(Stored items)
★ ★ ★ ★

import Summits.HodgeConjecture.HodgeConjecture.Theorems.F0P3cStCharTSEllOut               -- ★ (LH6-p03) «ELL-OUT★»: `isEllipticRep_of_forall_pseudoCoeff_apply_one_ne_zero` (the zero pseudo-coefficient of a non-elliptic class)
import Summits.HodgeConjecture.HodgeConjecture.Theorems.K2E1TraceFormulaBetaDefs         -- ★ (K2E1) reducible copies `Pl`∕`HLoc` of the organ leaf's local currency + the organ's vocabulary cone
import HarnessLib

/-!
# K2·E3 — file `K2E3EllipticOfL2OfPosOne` (satellite of ★ `K2E3EllipticOfL2`, U5-h of the line `K2_E3_EllipticInputs`): **SQUARE-INTEGRABLE ⟹ ELLIPTIC**
# at the organ's pinned §12.5 datum, REDUCED to U5-f («`0 < f(1)` for every pseudo-coefficient of an `L²` class») — the second road, NO pins

Cell `hodgecm-mathlib`, Track B «K2-LIT», engine E3, seat K2E3-p19 (g0); crux H413 = `stmt-HodgeConjecture-24833` (lane `--supports …`, helper; count-neutral).
Socket: `Cruxes/H413/Lines/K2_E3_EllipticInputsSigs_U5Kazhdan.lean` (sha16 87d8b4c974a167d7) :501–598 `sig_K2E3EllipticOfL2`, conclusion ★
`Ch12Sec5.EllipticData.EllipticOfL2` («(ELL) every `π ∈ E²(G)` is elliptic», [Rogawski1990, §12.6 p. 187]); hypothesis socket :615–712
`sig_K2E3PseudoCoeffValueAtOneL2` (U5-f, «`f(1)` is real and `> 0` for every pseudo-coefficient `f` of a square-integrable `π`», [Rogawski1990, §12.7 p. 194:
«By the Plancherel formula, `f_π(1) = d(π)`», «Formal degrees are positive»]).  THEOREMS ONLY (no `def`, no instance, no notation, no named fact, no `sorry`;
axioms ⊆ {propext, Classical.choice, Quot.sound}); never imports `Cruxes/…/Lines`.  Separate file only because ★ `K2E3EllipticOfL2` (p855031, 326 lines) plus
this road would exceed the 400-line bound.

WHAT IS PROVED (the first road, ★ `K2E3EllipticOfL2.ellipticOfL2_of_kazhdanL2Orthonormal`, derives (ELL) from U5-c's orthonormality using four pins; this
road uses NONE):
* `ellipticOfL2_of_pseudoCoeff_apply_one_re_pos` — at ANY §12.5 datum `𝔇` (generic carriers `G`, `H`): if every pseudo-coefficient `f` of every
  square-integrable class `π` has `Im f(1) = 0` and `0 < Re f(1)`, then `𝔇.EllipticOfL2`.  Proof: were a square-integrable `π` not elliptic (★ `IsEllipticRep`:
  «`χ_π` does not vanish identically on `G^e`», p. 187), then `χ_π|_{G^e} ≡ 0` and the ZERO FUNCTION is a pseudo-coefficient of `π` (`0 ∈ C_c^∞(G)`, all its
  orbital integrals vanish, `= \overline{χ_π} = 0` on `G^e`; ★ `F0P3cStCharTSEllOut.isEllipticRep_of_forall_pseudoCoeff_apply_one_ne_zero`) with `0(1) = 0`,
  against `0 < Re 0(1)`.
* `ellipticOfL2_of_pseudoCoeffValueAtOneL2 : ‹sig_K2E3PseudoCoeffValueAtOneL2› → ‹sig_K2E3EllipticOfL2›` — the SOCKET-SHAPED reduction (both statements
  pasted VERBATIM from the sigs module, 54 pins each, binders byte-identical; `Pl`∕`HLoc` are the reducible copies of ★ `K2E1TraceFormulaBetaDefs`,
  token-identical with the organ leaf's).
BOOKKEEPING CONSEQUENCE for the dealer: row #19 is derivable from row #15 (★ first road) AND from row #20 (this road); in particular the U5′ composition
`pseudoCoeffPosOne_of_sigs (hh : U5-h) (he : U5-e) (hf : U5-f)` can drop `hh` — `stub_pseudoCoeffPosOne ⟸ U5-e + U5-f`, with
`hell := ellipticOfL2_of_pseudoCoeffValueAtOneL2 hf … π hL2`.
HONEST LABEL: HC_CM is proved only modulo the 7 printed citations (2 remaining named inputs: hLiu418 = `stmt-HodgeConjecture-24832`, h413 =
`stmt-HodgeConjecture-24833`) until rung 0 closes; this file proves no formal-degree statement — it discharges row #19 GIVEN row #20.

## References
* [Rogawski1990] J. D. Rogawski, *Automorphic Representations of Unitary Groups in Three Variables*, Ann. of Math. Stud. 123 (1990): §12.6 p. 187 («elliptic
  representation», «pseudo-coefficient»); §12.7 Lemma 12.7.2 (proof) p. 194 («`f_π(1) = d(π)`», «Formal degrees are positive»).
-/

set_option autoImplicit false
-- the mandated namespace has the single-problem summit's repeated segment (`HodgeConjecture.HodgeConjecture`)
set_option linter.dupNamespace false

noncomputable section

open NumberField IsDedekindDomain MeasureTheory
open scoped Matrix MatrixGroups Valued NNReal
open Literature.NumberTheory.Rogawski1990 Literature.NumberTheory.Automorphic Literature.NumberTheory.Automorphic.UnitaryGroup
open Literature.NumberTheory.Automorphic.UnitaryGroup.CotangentForms Literature.NumberTheory.GaloisRepresentations
open Literature.NumberTheory.Automorphic.Arthur2013.Leaves.TECR
open Summit.HodgeConjecture.HodgeConjecture.Cruxes.H413.K2E1TraceFormulaBeta (Pl HLoc)

namespace Summit.HodgeConjecture.HodgeConjecture.Cruxes.H413.K2E3EllipticOfL2OfPosOne

/-! ## §1 The generic step: positivity of pseudo-coefficients at `1` forces ellipticity -/

section PosOne

open Literature.NumberTheory.Rogawski1990.Ch12Sec5

variable {G H : Type} [Group G] [TopologicalSpace G] [IsTopologicalGroup G] [MeasurableSpace G]
  [∀ γ : G, MeasurableSpace (G ⧸ Subgroup.centralizer ({γ} : Set G))] [MeasurableSpace (G ⧸ Subgroup.center G)]
  [Group H] [TopologicalSpace H] [IsTopologicalGroup H] [MeasurableSpace H]
  (𝔇 : EllipticData G H)

/-- **(ELL) from the positivity of pseudo-coefficients at the identity, at ANY §12.5 datum** (generic carriers `G`, `H`): if every pseudo-coefficient `f`
(★ `IsPseudoCoeff`: `f ∈ C_c^∞(G)`, `Φ(γ, f) = 0` on `G^r ∖ G^e`, `Φ(γ, f) = \overline{χ_π(γ)}` on `G^e`, [§12.6 p. 187]) of every square-integrable class `π` has
`f(1)` real and positive («`f_π(1) = d(π)`», «Formal degrees are positive», p. 194 — the shape of U5-f's conclusion), then every square-integrable class is
elliptic: otherwise `χ_π|_{G^e} ≡ 0` and the zero function is a pseudo-coefficient of `π` with `0(1) = 0` (★ `F0P3cStCharTSEllOut.isEllipticRep_of_forall_pseudoCoeff_apply_one_ne_zero`).
[cite: Rogawski1990, §12.7 Lemma 12.7.2 (proof) p. 194; §12.6 p. 187] -/
theorem ellipticOfL2_of_pseudoCoeff_apply_one_re_pos
    (hpos : ∀ (π : IrrClass G) (f : G → ℂ), 𝔇.IsL2 π → 𝔇.IsPseudoCoeff π f → (f 1).im = 0 ∧ 0 < (f 1).re) :
    𝔇.EllipticOfL2 :=
  fun π hL2 => F0P3cStCharTSEllOut.isEllipticRep_of_forall_pseudoCoeff_apply_one_ne_zero 𝔇 π fun f hf h0 =>
    lt_irrefl (0 : ℝ) (by simpa only [h0, Pi.zero_apply, Complex.zero_re] using (hpos π f hL2 hf).2)
import Mathlib
import Literature.Probability.LatticeModels.LatticeGraph
import Literature.Probability.Process.StableLikeJumpChain
import HarnessLib

/-!
# TwoPointSpineGlue (route PrecisionLaplacian, item stmt-CriticalPhenomena-4805) — the walk bridge

Helper file 2/4.  For a probability mass function `q ≥ 0` on `ℤ³` (`HasSum q 1`) let
`p_n(x,y) = jumpChainProb (fun a b => q (b - a)) n x y` be the `n`-step laws of the random walk with
step law `q` (the tree's Chapman–Kolmogorov recursion of `StableLikeJumpChain.lean`, whose rows here sum
to `1`).  We prove:

* `jumpChainProb_succ`, `jumpChainProb_nonneg`, `hasSum_jumpChainProb`: the recursion
  `p_{n+1}(x,y) = ∑_z p_n(x,z) q(y-z)`, nonnegativity and unit mass (Fubini for nonnegative double
  series);
* `renewal_iterate`: a bounded nonnegative solution of the renewal (Ornstein–Zernike) identity
  `G = A⁻¹ δ₀ + q * G` satisfies `G x = A⁻¹ ∑_{n<N} p_n(0,x) + ∑_z p_N(0,z) G(x-z)` for all `N`;
* `renewal_remainder_tendsto_zero`: the remainder vanishes as `N → ∞` when `G → 0` at infinity and
  `p_N(0,z) → 0` for each `z`;
* `eq_green_of_renewal` (**the bridge**): hence `G = A⁻¹ ∑_n p_n(0,·)`, i.e. `G` is `A⁻¹` times the Green
  function of the (transient) walk.

This is the step "PrecisionIsLaplacian gives `G = A₀⁻¹ Σ q^{*n}`" of the item's informal proof
(the Green function of a transient walk as the bounded solution of the renewal equation vanishing at
infinity), in elementary form.  No new definitions.
-/

noncomputable section

namespace Summit.CriticalPhenomena.Ising3DConformalLimit.Theorems.SpineGlue

open Filter Topology
open Literature.Probability.LatticeModels Literature.Probability.Process

variable {q : Site 3 → ℝ}

/-- Translation invariance of sums over `ℤ³`. -/
theorem tsum_sub_right (f : Site 3 → ℝ) (z : Site 3) : ∑' w, f (w - z) = ∑' w, f w :=
  (Equiv.subRight z).tsum_eq f

/-- One-step recursion of the walk with step law `q`: `p_{n+1}(x,y) = ∑_z p_n(x,z) q(y-z)`. -/
theorem jumpChainProb_succ (hq1 : HasSum q 1) (n : ℕ) (x y : Site 3) :
    jumpChainProb (fun a b => q (b - a)) (n + 1) x y =
      ∑' z, jumpChainProb (fun a b => q (b - a)) n x z * q (y - z) := by
  rw [jumpChainProb]
  refine tsum_congr fun z => ?_
  rw [tsum_sub_right q z, hq1.tsum_eq, div_one]

/-- The `0`-step law is the point mass at the start. -/
theorem jumpChainProb_zero' (x y : Site 3) :
    jumpChainProb (fun a b => q (b - a)) 0 x y = if x = y then 1 else 0 := by
  rw [jumpChainProb]

/-- Nonnegativity and unit mass of the `n`-step laws. -/
theorem jumpChainProb_nonneg_hasSum (hq0 : ∀ x, 0 ≤ q x) (hq1 : HasSum q 1) :
    ∀ n (x : Site 3), (∀ y, 0 ≤ jumpChainProb (fun a b => q (b - a)) n x y) ∧
      HasSum (fun y => jumpChainProb (fun a b => q (b - a)) n x y) 1
  | 0, x => by
    refine ⟨fun y => ?_, ?_⟩
    · rw [jumpChainProb_zero']; split_ifs <;> norm_num
    · have : (fun y => jumpChainProb (fun a b => q (b - a)) 0 x y) =
          fun y => if y = x then 1 else 0 := by
        funext y; rw [jumpChainProb_zero']; simp only [eq_comm]
      rw [this]; exact hasSum_ite_eq x 1
  | n + 1, x => by
    obtain ⟨hnn, hsum⟩ := jumpChainProb_nonneg_hasSum hq0 hq1 n x
    set p := jumpChainProb (fun a b => q (b - a)) with hp
    -- the nonnegative double family `f (z, y) = p n x z * q (y - z)`
    set f : Site 3 × Site 3 → ℝ := fun zy => p n x zy.1 * q (zy.2 - zy.1) with hf
    have hf0 : 0 ≤ f := fun zy => mul_nonneg (hnn _) (hq0 _)
    have hfib : ∀ z, HasSum (fun y => f (z, y)) (p n x z) := by
      intro z
      have h := (((Equiv.subRight z).hasSum_iff).2 hq1).mul_left (p n x z)
      simpa [f, mul_one] using h
    have hfS : Summable f := by
      refine (summable_prod_of_nonneg hf0).2 ⟨fun z => (hfib z).summable, ?_⟩
      simp_rw [fun z => (hfib z).tsum_eq]
      exact hsum.summable
    have htot : HasSum f 1 := by
      have h1 : HasSum (fun z => p n x z) (∑' zy, f zy) := hfS.hasSum.prod_fiberwise hfib
      have h2 : ∑' zy, f zy = 1 := h1.unique hsum
      rw [← h2]
      exact hfS.hasSum
    -- swap the coordinates
    have hfS' : Summable (fun yz : Site 3 × Site 3 => f yz.swap) := hfS.prod_symm
    have htot' : HasSum (fun yz : Site 3 × Site 3 => f yz.swap) 1 :=
      (Equiv.prodComm (Site 3) (Site 3)).hasSum_iff.2 htot
    have hrec : ∀ y, p (n + 1) x y = ∑' z, f (z, y) := fun y => by
      rw [hp, jumpChainProb_succ hq1]
    refine ⟨fun y => ?_, ?_⟩
    · rw [hrec]; exact tsum_nonneg fun z => hf0 _
    · have hfib' : ∀ y, HasSum (fun z => f (z, y)) (p (n + 1) x y) := by
        intro y
        rw [hrec]
        exact (hfS'.prod_factor y).hasSum
      exact htot'.prod_fiberwise hfib'

/-- The `n`-step laws are nonnegative. -/
theorem jumpChainProb_nonneg (hq0 : ∀ x, 0 ≤ q x) (hq1 : HasSum q 1) (n : ℕ) (x y : Site 3) :
    0 ≤ jumpChainProb (fun a b => q (b - a)) n x y :=
  (jumpChainProb_nonneg_hasSum hq0 hq1 n x).1 y

/-- The `n`-step laws are probability vectors. -/
theorem hasSum_jumpChainProb (hq0 : ∀ x, 0 ≤ q x) (hq1 : HasSum q 1) (n : ℕ) (x : Site 3) :
    HasSum (fun y => jumpChainProb (fun a b => q (b - a)) n x y) 1 :=
  (jumpChainProb_nonneg_hasSum hq0 hq1 n x).2

/-- **Iterated renewal identity.** If `G = A⁻¹ δ₀ + q * G` with `G ≥ 0` bounded, then for every `N`,
`G x = A⁻¹ ∑_{n<N} p_n(0,x) + ∑_z p_N(0,z) G(x - z)`. -/
theorem renewal_iterate (hq0 : ∀ x, 0 ≤ q x) (hq1 : HasSum q 1) {G : Site 3 → ℝ} {A B : ℝ}
    (hG0 : ∀ x, 0 ≤ G x) (hGB : ∀ x, G x ≤ B)
    (hid : ∀ z, G z = A⁻¹ * (if z = 0 then 1 else 0) + ∑' y, q y * G (z - y)) :
    ∀ (N : ℕ) (x : Site 3), G x =
      A⁻¹ * ∑ n ∈ Finset.range N, jumpChainProb (fun a b => q (b - a)) n 0 x +
        ∑' z, jumpChainProb (fun a b => q (b - a)) N 0 z * G (x - z) := by
  set p := jumpChainProb (fun a b => q (b - a)) with hp
  intro N
  induction N with
  | zero =>
    intro x
    simp only [Finset.range_zero, Finset.sum_empty, mul_zero, zero_add]
    have : (fun z => p 0 0 z * G (x - z)) = fun z => if z = 0 then G x else 0 := by
      funext z; rw [hp, jumpChainProb_zero']
      by_cases h : z = 0
      · simp [h]
      · simp [h, Ne.symm h]
    rw [this, tsum_ite_eq]
  | succ N ih =>
    intro x
    have hnn := jumpChainProb_nonneg hq0 hq1 N (0 : Site 3)
    have hsum := hasSum_jumpChainProb hq0 hq1 N (0 : Site 3)
    -- `S z = ∑_y q y G(x - z - y)`, the convolution term of the renewal identity at `x - z`
    set S : Site 3 → ℝ := fun z => ∑' y, q y * G (x - z - y) with hS
    have hqs : ∀ z, Summable fun y => q y * G (x - z - y) := fun z =>
      Summable.of_nonneg_of_le (fun y => mul_nonneg (hq0 _) (hG0 _))
        (fun y => mul_le_mul_of_nonneg_left (hGB _) (hq0 _)) (hq1.summable.mul_right B)
    have hS0 : ∀ z, 0 ≤ S z := fun z => tsum_nonneg fun y => mul_nonneg (hq0 _) (hG0 _)
    have hSB : ∀ z, S z ≤ B := fun z => by
      calc S z ≤ ∑' y, q y * B := (hqs z).tsum_le_tsum
              (fun y => mul_le_mul_of_nonneg_left (hGB _) (hq0 _)) (hq1.summable.mul_right B)
        _ = B := by rw [tsum_mul_right, hq1.tsum_eq, one_mul]
    -- the double family `g (z, y) = p N 0 z * (q (y - z) * G (x - y))`
    set g : Site 3 × Site 3 → ℝ := fun zy => p N 0 zy.1 * (q (zy.2 - zy.1) * G (x - zy.2)) with hg
    have hg0 : 0 ≤ g := fun zy => mul_nonneg (hnn _) (mul_nonneg (hq0 _) (hG0 _))
    have hfibz : ∀ z, HasSum (fun y => g (z, y)) (p N 0 z * S z) := by
      intro z
      have h1 : HasSum (fun y => q (y - z) * G (x - y)) (S z) := by
        have h := (Equiv.subRight z).hasSum_iff.2 (hqs z).hasSum
        convert h using 1
        funext y
        simp only [Function.comp_apply, Equiv.subRight_apply, sub_sub_sub_cancel_right]
      exact h1.mul_left (p N 0 z)
    have hgS : Summable g := by
      refine (summable_prod_of_nonneg hg0).2 ⟨fun z => (hfibz z).summable, ?_⟩
      simp_rw [fun z => (hfibz z).tsum_eq]
      exact Summable.of_nonneg_of_le (fun z => mul_nonneg (hnn _) (hS0 _))
        (fun z => mul_le_mul_of_nonneg_left (hSB _) (hnn _)) (hsum.summable.mul_right B)
    have hgS' : Summable (fun yz : Site 3 × Site 3 => g yz.swap) := hgS.prod_symm
    -- fibres in `y`: `∑_z p N 0 z q(y-z) G(x-y) = p (N+1) 0 y G(x-y)`
    have hfiby : ∀ y, HasSum (fun z => g (z, y)) (p (N + 1) 0 y * G (x - y)) := by
      intro y
      have h := (hgS'.prod_factor y).hasSum
      have hval : ∑' z, g (z, y) = p (N + 1) 0 y * G (x - y) := by
        rw [hp, jumpChainProb_succ hq1, ← tsum_mul_right]
        refine tsum_congr fun z => ?_
        simp only [g]; ring
      rw [← hval]
      exact h
    have hswap : ∑' z, p N 0 z * S z = ∑' y, p (N + 1) 0 y * G (x - y) := by
      have h1 : HasSum (fun z => p N 0 z * S z) (∑' zy, g zy) := hgS.hasSum.prod_fiberwise hfibz
      have h2 : HasSum (fun y => p (N + 1) 0 y * G (x - y)) (∑' yz : Site 3 × Site 3, g yz.swap) :=
        hgS'.hasSum.prod_fiberwise hfiby
      rw [h1.tsum_eq, h2.tsum_eq]
      exact ((Equiv.prodComm (Site 3) (Site 3)).tsum_eq g).symm
    -- expand `G (x - z)` by the renewal identity inside the remainder
    have hstep : ∑' z, p N 0 z * G (x - z) = A⁻¹ * p N 0 x + ∑' y, p (N + 1) 0 y * G (x - y) := by
      have hexp : (fun z => p N 0 z * G (x - z)) =
          fun z => (if z = x then A⁻¹ * p N 0 x else 0) + p N 0 z * S z := by
        funext z
        rw [hid (x - z)]
        by_cases h : z = x
        · subst h; simp [S]; ring
        · have : x - z ≠ 0 := sub_ne_zero.2 (Ne.symm h)
          simp [S, h, this]
      have hsum1 : Summable fun z : Site 3 => if z = x then A⁻¹ * p N 0 x else 0 :=
        (hasSum_ite_eq x _).summable
      have hsum2 : Summable fun z => p N 0 z * S z := (hgS.hasSum.prod_fiberwise hfibz).summable
      rw [hexp, hsum1.tsum_add hsum2, tsum_ite_eq, hswap]
    rw [ih x, hstep, Finset.sum_range_succ, mul_add]
    ring

/-- The remainder `∑_z p_N(0,z) G(x-z)` tends to `0` when `G → 0` at infinity and each
`p_N(0,z) → 0` (transience). -/
theorem renewal_remainder_tendsto_zero (hq0 : ∀ x, 0 ≤ q x) (hq1 : HasSum q 1)
    {G : Site 3 → ℝ} {B : ℝ} (hG0 : ∀ x, 0 ≤ G x) (hGB : ∀ x, G x ≤ B)
    (hGinf : Tendsto G cofinite (𝓝 0))
    (htrans : ∀ z, Tendsto (fun N => jumpChainProb (fun a b => q (b - a)) N 0 z) atTop (𝓝 0))
    (x : Site 3) :
    Tendsto (fun N => ∑' z, jumpChainProb (fun a b => q (b - a)) N 0 z * G (x - z)) atTop (𝓝 0) := by
  set p := jumpChainProb (fun a b => q (b - a)) with hp
  have hB : 0 ≤ B := le_trans (hG0 0) (hGB 0)
  rw [Metric.tendsto_atTop]
  intro ε hε
  -- the finite set where `G (x - z)` is not small
  have hsmall : ∀ᶠ w in cofinite, G w < ε / 2 :=
    (hGinf.eventually (gt_mem_nhds (half_pos hε)))
  have hfin : Set.Finite {z : Site 3 | ε / 2 ≤ G (x - z)} := by
    have h1 : Set.Finite {w : Site 3 | ε / 2 ≤ G w} := by
      have : {w : Site 3 | ε / 2 ≤ G w} = {w | G w < ε / 2}ᶜ := by ext w; simp
      rw [this]; exact hsmall
    have : {z : Site 3 | ε / 2 ≤ G (x - z)} = (fun z => x - z) ⁻¹' {w | ε / 2 ≤ G w} := rfl
    rw [this]
    exact h1.preimage (sub_right_injective.injOn)
  set T : Finset (Site 3) := hfin.toFinset with hT
  -- on `T` the finitely many `p N 0 z` tend to `0`
  have hT0 : Tendsto (fun N => ∑ z ∈ T, p N 0 z) atTop (𝓝 0) := by
    have := tendsto_finsetSum T fun z _ => htrans z
    simpa using this
  have hT1 : ∀ᶠ N in atTop, ∑ z ∈ T, p N 0 z < ε / (2 * (B + 1)) := by
    exact hT0.eventually (gt_mem_nhds (by positivity))
  obtain ⟨N₀, hN₀⟩ := eventually_atTop.1 hT1
  refine ⟨N₀, fun N hN => ?_⟩
  have hnn := jumpChainProb_nonneg hq0 hq1 N (0 : Site 3)
  have hsum := hasSum_jumpChainProb hq0 hq1 N (0 : Site 3)
  have hRs : Summable fun z => p N 0 z * G (x - z) :=
    Summable.of_nonneg_of_le (fun z => mul_nonneg (hnn _) (hG0 _))
      (fun z => mul_le_mul_of_nonneg_left (hGB _) (hnn _)) (hsum.summable.mul_right B)
  have hR0 : 0 ≤ ∑' z, p N 0 z * G (x - z) := tsum_nonneg fun z => mul_nonneg (hnn _) (hG0 _)
  rw [Real.dist_eq, sub_zero, abs_of_nonneg hR0]
  -- split the sum along `T`
  rw [← hRs.sum_add_tsum_compl (s := T)]
  have h1 : ∑ z ∈ T, p N 0 z * G (x - z) ≤ B * ∑ z ∈ T, p N 0 z := by
    rw [Finset.mul_sum]
    exact Finset.sum_le_sum fun z _ => by
      rw [mul_comm B]; exact mul_le_mul_of_nonneg_left (hGB _) (hnn _)
  have h2 : ∑' z : ((T : Set (Site 3))ᶜ : Set (Site 3)), p N 0 (z : Site 3) * G (x - z) ≤ ε / 2 := by
    have hle : ∀ z : ((T : Set (Site 3))ᶜ : Set (Site 3)),
        p N 0 (z : Site 3) * G (x - z) ≤ p N 0 (z : Site 3) * (ε / 2) := by
      intro z
      refine mul_le_mul_of_nonneg_left (le_of_lt ?_) (hnn _)
      have hz : (z : Site 3) ∉ T := fun h => z.2 (Finset.mem_coe.2 h)
      have hz' : ¬ (ε / 2 ≤ G (x - z)) := fun h => hz (hfin.mem_toFinset.2 h)
      exact not_le.1 hz'
    calc ∑' z : ((T : Set (Site 3))ᶜ : Set (Site 3)), p N 0 (z : Site 3) * G (x - z)
        ≤ ∑' z : ((T : Set (Site 3))ᶜ : Set (Site 3)), p N 0 (z : Site 3) * (ε / 2) :=
          (hRs.subtype _).tsum_le_tsum hle ((hsum.summable.mul_right _).subtype _)
      _ = (∑' z : ((T : Set (Site 3))ᶜ : Set (Site 3)), p N 0 (z : Site 3)) * (ε / 2) :=
          tsum_mul_right
      _ ≤ 1 * (ε / 2) := by
          refine mul_le_mul_of_nonneg_right ?_ (half_pos hε).le
          calc ∑' z : ((T : Set (Site 3))ᶜ : Set (Site 3)), p N 0 (z : Site 3) ≤ ∑' z, p N 0 z :=
                Summable.tsum_subtype_le (fun z => p N 0 z) _ (fun z => hnn z) hsum.summable
            _ = 1 := hsum.tsum_eq
      _ = ε / 2 := one_mul _
  have h3 : B * ∑ z ∈ T, p N 0 z < ε / 2 := by
    have hlt := hN₀ N hN
    calc B * ∑ z ∈ T, p N 0 z ≤ (B + 1) * ∑ z ∈ T, p N 0 z :=
          mul_le_mul_of_nonneg_right (by linarith) (Finset.sum_nonneg fun z _ => hnn z)
      _ < (B + 1) * (ε / (2 * (B + 1))) := mul_lt_mul_of_pos_left hlt (by linarith)
      _ = ε / 2 := by field_simp
  linarith

/-- **The bridge.** A bounded nonnegative solution of the renewal identity that vanishes at
infinity is `A⁻¹` times the Green function of the (transient) walk. -/
theorem eq_green_of_renewal (hq0 : ∀ x, 0 ≤ q x) (hq1 : HasSum q 1) {G : Site 3 → ℝ} {A B : ℝ}
    (hG0 : ∀ x, 0 ≤ G x) (hGB : ∀ x, G x ≤ B) (hGinf : Tendsto G cofinite (𝓝 0))
    (hid : ∀ z, G z = A⁻¹ * (if z = 0 then 1 else 0) + ∑' y, q y * G (z - y))
    (htrans : ∀ z, Summable fun n => jumpChainProb (fun a b => q (b - a)) n 0 z) (x : Site 3) :
    G x = A⁻¹ * ∑' n, jumpChainProb (fun a b => q (b - a)) n 0 x := by
  set p := jumpChainProb (fun a b => q (b - a)) with hp
  have h1 : Tendsto (fun N => A⁻¹ * ∑ n ∈ Finset.range N, p n 0 x +
      ∑' z, p N 0 z * G (x - z)) atTop (𝓝 (A⁻¹ * ∑' n, p n 0 x + 0)) :=
    (((htrans x).hasSum.tendsto_sum_nat).const_mul A⁻¹).add
      (renewal_remainder_tendsto_zero hq0 hq1 hG0 hGB hGinf
        (fun z => (htrans z).tendsto_atTop_zero) x)
  have h2 : Tendsto (fun _ : ℕ => G x) atTop (𝓝 (A⁻¹ * ∑' n, p n 0 x + 0)) := by
    refine h1.congr fun N => ?_
    exact (renewal_iterate hq0 hq1 hG0 hGB hid N x).symm
  have := tendsto_nhds_unique h2 tendsto_const_nhds
  rw [← this, add_zero]

end Summit.CriticalPhenomena.Ising3DConformalLimit.Theorems.SpineGlue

★ ★ ★ ★

Task directions:
Please give back, exactly as it stands above, the stretch from the line with "[cite: Rogawski1990, §12.7" through the line with "Helper file 2/4.", and no line outside it.

Final answer:
[cite: Rogawski1990, §12.7 Lemma 12.7.2 (proof) p. 194; §12.6 p. 187] -/
theorem ellipticOfL2_of_pseudoCoeff_apply_one_re_pos
    (hpos : ∀ (π : IrrClass G) (f : G → ℂ), 𝔇.IsL2 π → 𝔇.IsPseudoCoeff π f → (f 1).im = 0 ∧ 0 < (f 1).re) :
    𝔇.EllipticOfL2 :=
  fun π hL2 => F0P3cStCharTSEllOut.isEllipticRep_of_forall_pseudoCoeff_apply_one_ne_zero 𝔇 π fun f hf h0 =>
    lt_irrefl (0 : ℝ) (by simpa only [h0, Pi.zero_apply, Complex.zero_re] using (hpos π f hL2 hf).2)
import Mathlib
import Literature.Probability.LatticeModels.LatticeGraph
import Literature.Probability.Process.StableLikeJumpChain
import HarnessLib

/-!
# TwoPointSpineGlue (route PrecisionLaplacian, item stmt-CriticalPhenomena-4805) — the walk bridge

Helper file 2/4.  For a probability mass function `q ≥ 0` on `ℤ³` (`HasSum q 1`) let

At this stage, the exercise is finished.